Try it. Every line from the beginning of the records below up to the one holding "with NO hole" should be quoted exactly; leave out the rest.

Task input START

import Literature.Geometry.Lorentzian.AdiabaticTracking
import Summits.FinalStateConjecture.FinalStateConjecture.Statement
import HarnessLib

/-!
# ASSEMBLE fragments for crux `DriftCapture` (stmt-FinalStateConjecture-17391), line `birth`:
# the degenerate range, the live-range reduction and the `N = 0` (dispersal) reduction of `stub_globalGauge`

The registered stub `stub_globalGauge` (ASSEMBLE) of the skeleton
`Summits/FinalStateConjecture/FinalStateConjecture/Cruxes/DriftCapture/Lines/birth.lean` says: for every
complexity `(N, m₀, χ)`, `0 < m₀`, `0 ≤ χ < 1`, every maximal vacuum Cauchy development `𝒟` of an admissible
datum with complete `𝓘⁺`, and every point `(M, a, Λ)` of the moduli box `Mⱼ ∈ [m₀, m₀⁻¹]`, `|aⱼ| ≤ χ Mⱼ`:
if `𝒟` is adiabatically tracked at EVERY accuracy `(ε, L, R₀)` by chains of `ε`-approximate `N`-Kerr
configurations (`ApproximateKerrConfiguration`, the clause list of
`VacuumCauchyDevelopment.isAdiabaticallyTracked_iff`) all of whose window labels are `δ`-close to `(M, a, Λ)`,
for EVERY `δ > 0`, then `𝒟` carries a `C²` `FinalStateDecomposition d` with `d.N = N`, labels exactly
`(M, a)`, `O' = exteriorOf 𝒟 d.charted`, `HasExhaustiveCharts d` and `IsFutureOriented d` (the global
late-time gauge patched from the window charts).

This file lands the parts of ASSEMBLE that hold by bookkeeping alone and isolates its live range:

* `globalGauge_of_one_lt` — for `N ≥ 1` and `1 < m₀` the moduli box is EMPTY (`m₀ ≤ M₀ ≤ m₀⁻¹ < m₀`), so
  the stub holds vacuously there (no tracking clause is used);
* `globalGauge_of_live` — the stub follows from its restriction to the LIVE RANGE `N = 0 ∨ m₀ ≤ 1`;
* `globalGauge_zero_of_dispersalGauge` — on `N = 0` the pinning clause and the label clause are empty, and
  the stub's `N = 0` instance is exactly DISPERSAL GAUGE: all-accuracy tracking with NO hole
  (`𝒟.IsAdiabaticallyTracked 0 m₀ χ ε L R₀` for all `L > 0`, `ε > 0`, `R₀`: chains of `ε`-flat `C²` windows
  `[0, L] × ℝ³`, chained, exhausting, covering) ⇒ an honest, exhaustive, future-oriented `0`-hole
  decomposition (a converging flat late chart on the whole late half-space whose certified slabs cover
  `O' = J⁺(ι X) ∩ I⁻(charted)` causally at every chart time).
* `globalGauge_zero_of_flatLateChart` — the same with the `N = 0` target in CHART form: one anchored flat
  late chart `Φ : U₁ → 𝒟`, `U₁ ⊇ {x⁰ > τ₁}`, into `exteriorOf 𝒟 (Φ{x⁰ > τ₁})`, `deviationCk … 2 τ → 0`,
  uncharted part below every slab `Φ{x⁰ = τ}`, `∂₀` eventually future-directed (the anchored-flat-chart
  vocabulary of crux `RecurrentlyFlatDisperses`) — packaged into the `0`-hole decomposition;
* `globalGauge_of_flatLateChart_of_pos` — hence ASSEMBLE = flat-window gluing (`N = 0`, chart form) +
  its own restriction to the multi-hole live range `0 < N`, `m₀ ≤ 1`.

What is NOT here (the live content of ASSEMBLE, no tree API): the chart-gluing — two window charts in which
`g` is `ε`-close in `C²` to the same (boosted) Kerr, resp. to `η`, on overlapping truncated slabs differ by a
`C³`-near-isometry of the background, so chained windows of accuracies `εₖ ↓ 0` patch into ONE late chart
per background (`Spacetime.IsLateChart`) with `truncDeviationCk → 0`, horizon-normalised so that the
covering clause of `HasExhaustiveCharts` holds at every chart time; see the reply to the lead.

No definitions are introduced and no named facts are used.

References: Dafermos–Holzegel–Rodnianski–Taylor arXiv:2104.08222, §1 (the `Cᵏ`-deviation vocabulary);
Klainerman, C. R. Mécanique 353 (2025), §1.1.1, §2.3; Christodoulou–Klainerman 1993, Thm. 1.0.2 (dispersal).
-/

-- the doubled `FinalStateConjecture.FinalStateConjecture` path component trips dupNamespace
set_option linter.dupNamespace false

noncomputable section

namespace Summit.FinalStateConjecture.FinalStateConjecture.Theorems.RenormalisedDrift.DriftCapture

open Set Filter Topology
open scoped Manifold ContDiff ENNReal
open Literature.Geometry.Lorentzian
import Summits.BirchSwinnertonDyer.BirchSwinnertonDyer.Theorems.KolyvaginDepthDoorDepthTableKuriharaDecisivePrime
import Summits.BirchSwinnertonDyer.BirchSwinnertonDyer.Theorems.KolyvaginDepthDoorDepthTableKuriharaSocket794a1
import Summits.BirchSwinnertonDyer.Rank1Residual.Supersingular.CountPointsFast
import Literature.NumberTheory.EllipticCurves.BSDSelmerPConverseSerreProofs
import HarnessLib

/-!
# Route `KolyvaginDepthDoor`, crux `KolyvaginDepthSupplyKN` (stmt-BirchSwinnertonDyer-22820) —
# DEPTH TABLE v19, ROW `794a1` @ `(7, d_K = -23)`: THE DECISIVE PRIME `ℓ★ = 197` IN SELMER-BOUND FORM — the twist Selmer bound
# `#Sel_7(E^{(-23)}) ≤ 7` FORCES a unit mod-`7` Kurihara number of `T₀ = [1, 0, 1, -1334, -30036]` AT `197` (kernel: `30 • P̄ ≠ O` in
# `T̃₀(𝔽_197)` for `P = (102, 896)`, `#T̃₀(𝔽_197) = 210 = 7·30`)

Helper file of the lead prover of line `levelone` (kdd-p1 g23; `--supports stmt-BirchSwinnertonDyer-22820
--as helper`); it closes nothing and BSD is NOT proved by it. Variant of `…KuriharaDecisive709a1` for a row WITHOUT an exact reading in
the tree (`rank 794a1 = 2` is not yet a kernel theorem): instead of «bit ⟺ unit at ℓ★» the
file states the Selmer-bound form «`#Sel_7(E^{(d_K)}) ≤ 7` ⟹ unit `δ̃_197(T₀)`» (generic `twistKuriharaClaim_prime_of_natCard_selmerGroup_le`,
Sakamoto 2022 L4.4 + L4.6 (1) BY NAME `hSak3`; the local `7`-indivisibility of `P` at `197` KERNEL-CHECKED by the addition chain and
`localNondivisible_of_chainB`). READING: a computed ZERO `δ̃_197(T₀) ≡ 0 (mod 7)` certifies `#Sel_7(E^{(-23)}/ℚ) > 7` modulo print —
which kills the depth-ONE bit of this row at `(7, ℚ(√-23))` (the bit needs `#Sel_7(twist) ≤ 7`) and contradicts BSD's `Ш(T₀)_an = 1`
for this rank-one twist; a UNIT closes the row through `…KuriharaSocket794a1`. Per curve; nothing class-wide; BSD is NOT proved by it.

References: [Sakamoto2022pSelmer] Lemma 4.4, Lemma 4.6 (1); [Kim2022StructureSelmer] §1.2.2; [SilvermanAEC2009] III.2.3, VII.2.1, VII.3.1,
X.5 Cor. 5.4; [CremonaAlgorithms1997] Table 1 (794a1).
-/

set_option linter.dupNamespace false

noncomputable section

open scoped Classical NumberField

namespace Summit.BirchSwinnertonDyer.BirchSwinnertonDyer.Theorems.KolyvaginDepthDoor

open Literature.NumberTheory.EllipticCurves Literature.NumberTheory.EllipticCurves.ModularForms
  WeierstrassCurve NumberField IsDedekindDomain
open Summit.BirchSwinnertonDyer.BirchSwinnertonDyer.Theorems
open Summit.BirchSwinnertonDyer.BirchSwinnertonDyer.Rank2Observatory
open Summit.BirchSwinnertonDyer.BirchSwinnertonDyer.Rank1Residual (IntModel.frobeniusTrace_eq)
open Summit.BirchSwinnertonDyer.Rank1Residual.Supersingular (natCard_point_eq_of_countPoints countPoints_eq_of_fast)
open Summit.BirchSwinnertonDyer.Rank1Residual.Additive (card_torsion_le_of_intModel_of_card
  isKolyvaginPrime_of_intModel_of_card)

namespace C794a1

/-- `#T̃₀(𝔽_197) = 210 = 7·30` for `T₀ = [1, 0, 1, -1334, -30036]` (`197 ≡ 1 (mod 7)`, `a_197(T₀) = -12 ≡ 2 (mod 7)`, `7² ∤ 210`),
kernel-decided (`countPointsFast`). [cite: Kim2022StructureSelmer, §1.2.2 (PDF p. 5)] -/
theorem minTwist23_card_197 :
    Nat.card (((⟨1, 0, 1, -1334, -30036⟩ : WeierstrassCurve ℤ).map (Int.castRingHom (ZMod 197))).toAffine.Point) = 210 :=
  haveI : Fact (Nat.Prime 197) := ⟨by norm_num⟩
  natCard_point_eq_of_countPoints 1 0 1 (-1334) (-30036) 197 (by norm_num) (by decide +kernel) (n := 210)
    (countPoints_eq_of_fast (by decide +kernel))

/-- **`197` is a CYCLIC KOLYVAGIN PRIME for `(T₀, 7)`.** [cite: Kim2022StructureSelmer, §1.2.2 (PDF p. 5)] -/
theorem minTwist23_isCyclicKolyvaginLevel_7_197 :
    haveI := minTwist23_isGloballyMinimal; haveI := Fact.mk (by norm_num : Nat.Prime 7);
    IsCyclicKolyvaginLevel ((⟨1, 0, 1, -1334, -30036⟩ : WeierstrassCurve ℤ).map (Int.castRingHom ℚ)) 7 197 := by
  haveI := minTwist23_isElliptic
  haveI := minTwist23_isGloballyMinimal
  haveI := Fact.mk (by norm_num : Nat.Prime 7)
  haveI : Fact (Nat.Prime 197) := ⟨by norm_num⟩
  have hℓ : Kato.IsKolyvaginPrime ((⟨1, 0, 1, -1334, -30036⟩ : WeierstrassCurve ℤ).map (Int.castRingHom ℚ)) 7 1 197 :=
    isKolyvaginPrime_of_intModel_of_card minTwist23_intModel 7 1 197 (by norm_num) (by decide +kernel) (by decide)
      minTwist23_card_197 (by norm_num)
  refine ⟨⟨Nat.squarefree_iff_nodup_primeFactorsList (by norm_num) |>.mpr (by simp), fun ℓ hℓ' ↦ ?_⟩, fun ℓ hℓ' hdvd ↦ ?_⟩
  · rw [show (197 : ℕ).primeFactors = {197} from (Nat.Prime.primeFactors (by norm_num)), Finset.mem_singleton] at hℓ'
    exact hℓ' ▸ hℓ
  · obtain rfl := (Nat.prime_dvd_prime_iff_eq hℓ'.out (by norm_num)).mp hdvd
    exact card_torsion_le_of_intModel_of_card minTwist23_intModel 7 197 minTwist23_card_197 (by norm_num)

/-- The integral point `P = (102, 896)` of `T₀ = [1, 0, 1, -1334, -30036]`. [folklore] -/
theorem minTwist23_nonsingular_P :
    ((⟨1, 0, 1, -1334, -30036⟩ : WeierstrassCurve ℤ).map (Int.castRingHom ℚ)).toAffine.Nonsingular ((102 : ℤ) : ℚ) ((896 : ℤ) : ℚ) :=
  nonsingular_rat_of_eq _ (by decide +kernel) (by norm_num)

/-- The double-and-add chain from `P̄` reaches the multiplier `30`. [folklore] -/
theorem chain197_mult :
    chainMult 1 [(true, (123 : ZMod 197), (66 : ZMod 197)), (false, (171 : ZMod 197), (55 : ZMod 197)), (true, (100 : ZMod 197), (95 : ZMod 197)), (false, (93 : ZMod 197), (152 : ZMod 197)), (true, (75 : ZMod 197), (19 : ZMod 197)), (false, (32 : ZMod 197), (170 : ZMod 197)), (true, (8 : ZMod 197), (196 : ZMod 197))] = 30 := by
  decide

/-- The double-and-add chain from `P̄ = (102, 108)` to `30 • P̄ = (8, 196)` in `T̃₀(𝔽_197)` CHECKS (`decide`).
[cite: SilvermanAEC2009, III.2.3] -/
theorem chain197_ok :
    chainB (⟨1, 0, 1, -1334, -30036⟩ : WeierstrassCurve ℤ) 197 (((102 : ℤ)) : ZMod 197) (((896 : ℤ)) : ZMod 197)
      ((((102 : ℤ)) : ZMod 197), (((896 : ℤ)) : ZMod 197))
      [(true, (123 : ZMod 197), (66 : ZMod 197)), (false, (171 : ZMod 197), (55 : ZMod 197)), (true, (100 : ZMod 197), (95 : ZMod 197)), (false, (93 : ZMod 197), (152 : ZMod 197)), (true, (75 : ZMod 197), (19 : ZMod 197)), (false, (32 : ZMod 197), (170 : ZMod 197)), (true, (8 : ZMod 197), (196 : ZMod 197))] = true := by
  decide +kernel

/-- **KERNEL: `P = (102, 896)` is not divisible by `7` in `T₀(ℚ_197)`** (`30 • P̄ ≠ O` in `T̃₀(𝔽_197)`, `7·30 = #T̃₀(𝔽_197)`,
`localNondivisible_of_chainB`). [cite: SilvermanAEC2009, III.2.3, VII.2 Prop. 2.1, VII.3 Prop. 3.1] -/
theorem minTwist23_localNondivisible_197 :
    haveI : Fact (Nat.Prime 197) := ⟨by norm_num⟩;
    ∀ Q : (((⟨1, 0, 1, -1334, -30036⟩ : WeierstrassCurve ℤ).map (Int.castRingHom ℚ)).baseChange ℚ_[197]).toAffine.Point,
      7 • Q ≠ WeierstrassCurve.Affine.Point.map (W' := ((⟨1, 0, 1, -1334, -30036⟩ : WeierstrassCurve ℤ).map (Int.castRingHom ℚ)).toAffine)
        (S := ℚ) (Algebra.ofId ℚ ℚ_[197]) (.some ((102 : ℤ) : ℚ) ((896 : ℤ) : ℚ) minTwist23_nonsingular_P) := by
  haveI : Fact (Nat.Prime 197) := ⟨by norm_num⟩
  have hq : ¬ ((197 : ℕ) : ℤ) ∣ (⟨1, 0, 1, -1334, -30036⟩ : WeierstrassCurve ℤ).Δ := by decide +kernel
  have hXY : (⟨1, 0, 1, -1334, -30036⟩ : WeierstrassCurve ℤ).toAffine.Equation (102) (896) :=
    (Affine.equation_iff _ _).mpr (by norm_num)
  have hpk : 7 * 30 = Nat.card (((⟨1, 0, 1, -1334, -30036⟩ : WeierstrassCurve ℤ).map (Int.castRingHom (ZMod 197))).toAffine.Point) := by
    rw [minTwist23_card_197]
  exact localNondivisible_of_chainB (⟨1, 0, 1, -1334, -30036⟩ : WeierstrassCurve ℤ) 197 hq hXY minTwist23_nonsingular_P hpk
    chain197_mult (by convert chain197_ok)

/-- **ROW `794a1` @ `(7, -23)`: THE DECISIVE PRIME `197`, Selmer-bound form.** For every imaginary quadratic `K` with
`d_K = -23`, granted `hSak3` (Sakamoto 2022 L4.4 + L4.6 (1) by name): IF `#Sel_7(E^{(d_K)}/ℚ) ≤ 7` (the twist half of the row's
depth-one bit), THEN every datum `D` of `T₀` at level `N_{T₀}` with `7 ∤ c_D` and the period transfer has a UNIT mod-`7` Kurihara number AT
`197` — the claim of a future tree record `cert_<T₀>` @ `(7, 197)`. Contrapositive: a computed ZERO at `197` certifies
`#Sel_7(E^{(d_K)}) > 7` modulo print. Side conditions all kernel (surjectivity / good ordinary at `7` of `E`, the twist's
non-anomaly and Kodaira–Néron at `7`, `197` cyclic Kolyvagin, the local certificate). CONDITIONAL on `hSak3`; per curve; BSD is not
proved by it. [cite: Sakamoto2022pSelmer, Lemma 4.4, Lemma 4.6 (1)] [cite: SilvermanAEC2009, X.5 Cor. 5.4] [cite: CremonaAlgorithms1997, Table 1 (794a1)] -/
theorem twistKuriharaClaim_197_of_natCard_selmerGroup_le
    (hSak3 : Literature.NumberTheory.EllipticCurves.Sakamoto2022_kuriharaNumber_prime_ne_zero_of_localNondivisible)
    (K : Type) [Field K] [NumberField K] (hD : NumberField.discr K = -23)
    (hle : haveI := isElliptic_c794a1; haveI := isGloballyMinimal_c794a1; haveI := Fact.mk (by norm_num : Nat.Prime 7);
      Nat.card ((((⟨1, 0, 1, -3, 2⟩ : WeierstrassCurve ℤ).map (Int.castRingHom ℚ)).quadraticTwist (NumberField.discr K : ℚ)).selmerGroup (7 : ℕ)) ≤ 7) :
    haveI := minTwist23_isElliptic; haveI := minTwist23_isGloballyMinimal;
    haveI : NeZero (((⟨1, 0, 1, -1334, -30036⟩ : WeierstrassCurve ℤ).map (Int.castRingHom ℚ)).conductorNorm ℤ) := neZero_conductorNorm_of_isElliptic _;
    haveI := Fact.mk (by norm_num : Nat.Prime 7);
    ∀ (D : ModularParametrizationData ((⟨1, 0, 1, -1334, -30036⟩ : WeierstrassCurve ℤ).map (Int.castRingHom ℚ)) (((⟨1, 0, 1, -1334, -30036⟩ : WeierstrassCurve ℤ).map (Int.castRingHom ℚ)).conductorNorm ℤ)),
      ¬ ((7 : ℕ) : ℤ) ∣ D.maninConstant →
      (∃ u : ℚ, ‖(u : ℚ_[7])‖ = 1 ∧ ((⟨1, 0, 1, -1334, -30036⟩ : WeierstrassCurve ℤ).map (Int.castRingHom ℚ)).realPeriodRat = u * plusPeriod D.f) →
      ∃ ψ : (q : ℕ) → (ZMod q)ˣ →* Multiplicative (ZMod 7),
        (∀ q ∈ (197 : ℕ).primeFactors, Function.Surjective (ψ q)) ∧ kuriharaNumber D.f 7 197 ψ ≠ 0 := by
  haveI := isElliptic_c794a1
  haveI := isGloballyMinimal_c794a1
  haveI := minTwist23_isElliptic
  haveI := minTwist23_isGloballyMinimal
  haveI iNZT : NeZero (((⟨1, 0, 1, -1334, -30036⟩ : WeierstrassCurve ℤ).map (Int.castRingHom ℚ)).conductorNorm ℤ) := neZero_conductorNorm_of_isElliptic _
  haveI iP := Fact.mk (by norm_num : Nat.Prime 7)
  haveI : Fact (Nat.Prime 197) := ⟨by norm_num⟩
  have hsur : ((⟨1, 0, 1, -3, 2⟩ : WeierstrassCurve ℤ).map (Int.castRingHom ℚ)).HasSurjectiveModNGaloisRep ((7 : ℕ) : ℤ) := by
    simpa using hasSurjectiveModNGaloisRep_7
  have hC : (⟨1, (-2 : ℚ), -((1 : ℚ) / 2), (1 : ℚ) / 2⟩ : WeierstrassCurve.VariableChange ℚ) • ((⟨1, 0, 1, -1334, -30036⟩ : WeierstrassCurve ℤ).map (Int.castRingHom ℚ)) = ((⟨1, 0, 1, -3, 2⟩ : WeierstrassCurve ℤ).map (Int.castRingHom ℚ)).quadraticTwist ((NumberField.discr K : ℤ) : ℚ) := by
    rw [hD]; push_cast; exact minTwist23_smul_eq
  have hpD : ¬ (((7 : ℕ) : ℤ) ∣ NumberField.discr K) := by rw [hD]; decide
  intro D hc hu
  exact twistKuriharaClaim_prime_of_natCard_selmerGroup_le hSak3 _ 7 (by norm_num) goodOrdinary_7.1 goodOrdinary_7.2 hsur
    (NumberField.discr_ne_zero K) hpD _ _ hC minTwist23_nonAnomalous_7 (minTwist23_kodairaNeron_of_five_le 7 (by norm_num)) hle 197
    minTwist23_isCyclicKolyvaginLevel_7_197 _ minTwist23_localNondivisible_197 D hc hu

end C794a1

end Summit.BirchSwinnertonDyer.BirchSwinnertonDyer.Theorems.KolyvaginDepthDoor

end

Task input END

The answer.
import Literature.Geometry.Lorentzian.AdiabaticTracking
import Summits.FinalStateConjecture.FinalStateConjecture.Statement
import HarnessLib

/-!
# ASSEMBLE fragments for crux `DriftCapture` (stmt-FinalStateConjecture-17391), line `birth`:
# the degenerate range, the live-range reduction and the `N = 0` (dispersal) reduction of `stub_globalGauge`

The registered stub `stub_globalGauge` (ASSEMBLE) of the skeleton
`Summits/FinalStateConjecture/FinalStateConjecture/Cruxes/DriftCapture/Lines/birth.lean` says: for every
complexity `(N, m₀, χ)`, `0 < m₀`, `0 ≤ χ < 1`, every maximal vacuum Cauchy development `𝒟` of an admissible
datum with complete `𝓘⁺`, and every point `(M, a, Λ)` of the moduli box `Mⱼ ∈ [m₀, m₀⁻¹]`, `|aⱼ| ≤ χ Mⱼ`:
if `𝒟` is adiabatically tracked at EVERY accuracy `(ε, L, R₀)` by chains of `ε`-approximate `N`-Kerr
configurations (`ApproximateKerrConfiguration`, the clause list of
`VacuumCauchyDevelopment.isAdiabaticallyTracked_iff`) all of whose window labels are `δ`-close to `(M, a, Λ)`,
for EVERY `δ > 0`, then `𝒟` carries a `C²` `FinalStateDecomposition d` with `d.N = N`, labels exactly
`(M, a)`, `O' = exteriorOf 𝒟 d.charted`, `HasExhaustiveCharts d` and `IsFutureOriented d` (the global
late-time gauge patched from the window charts).

This file lands the parts of ASSEMBLE that hold by bookkeeping alone and isolates its live range:

* `globalGauge_of_one_lt` — for `N ≥ 1` and `1 < m₀` the moduli box is EMPTY (`m₀ ≤ M₀ ≤ m₀⁻¹ < m₀`), so
  the stub holds vacuously there (no tracking clause is used);
* `globalGauge_of_live` — the stub follows from its restriction to the LIVE RANGE `N = 0 ∨ m₀ ≤ 1`;
* `globalGauge_zero_of_dispersalGauge` — on `N = 0` the pinning clause and the label clause are empty, and
  the stub's `N = 0` instance is exactly DISPERSAL GAUGE: all-accuracy tracking with NO hole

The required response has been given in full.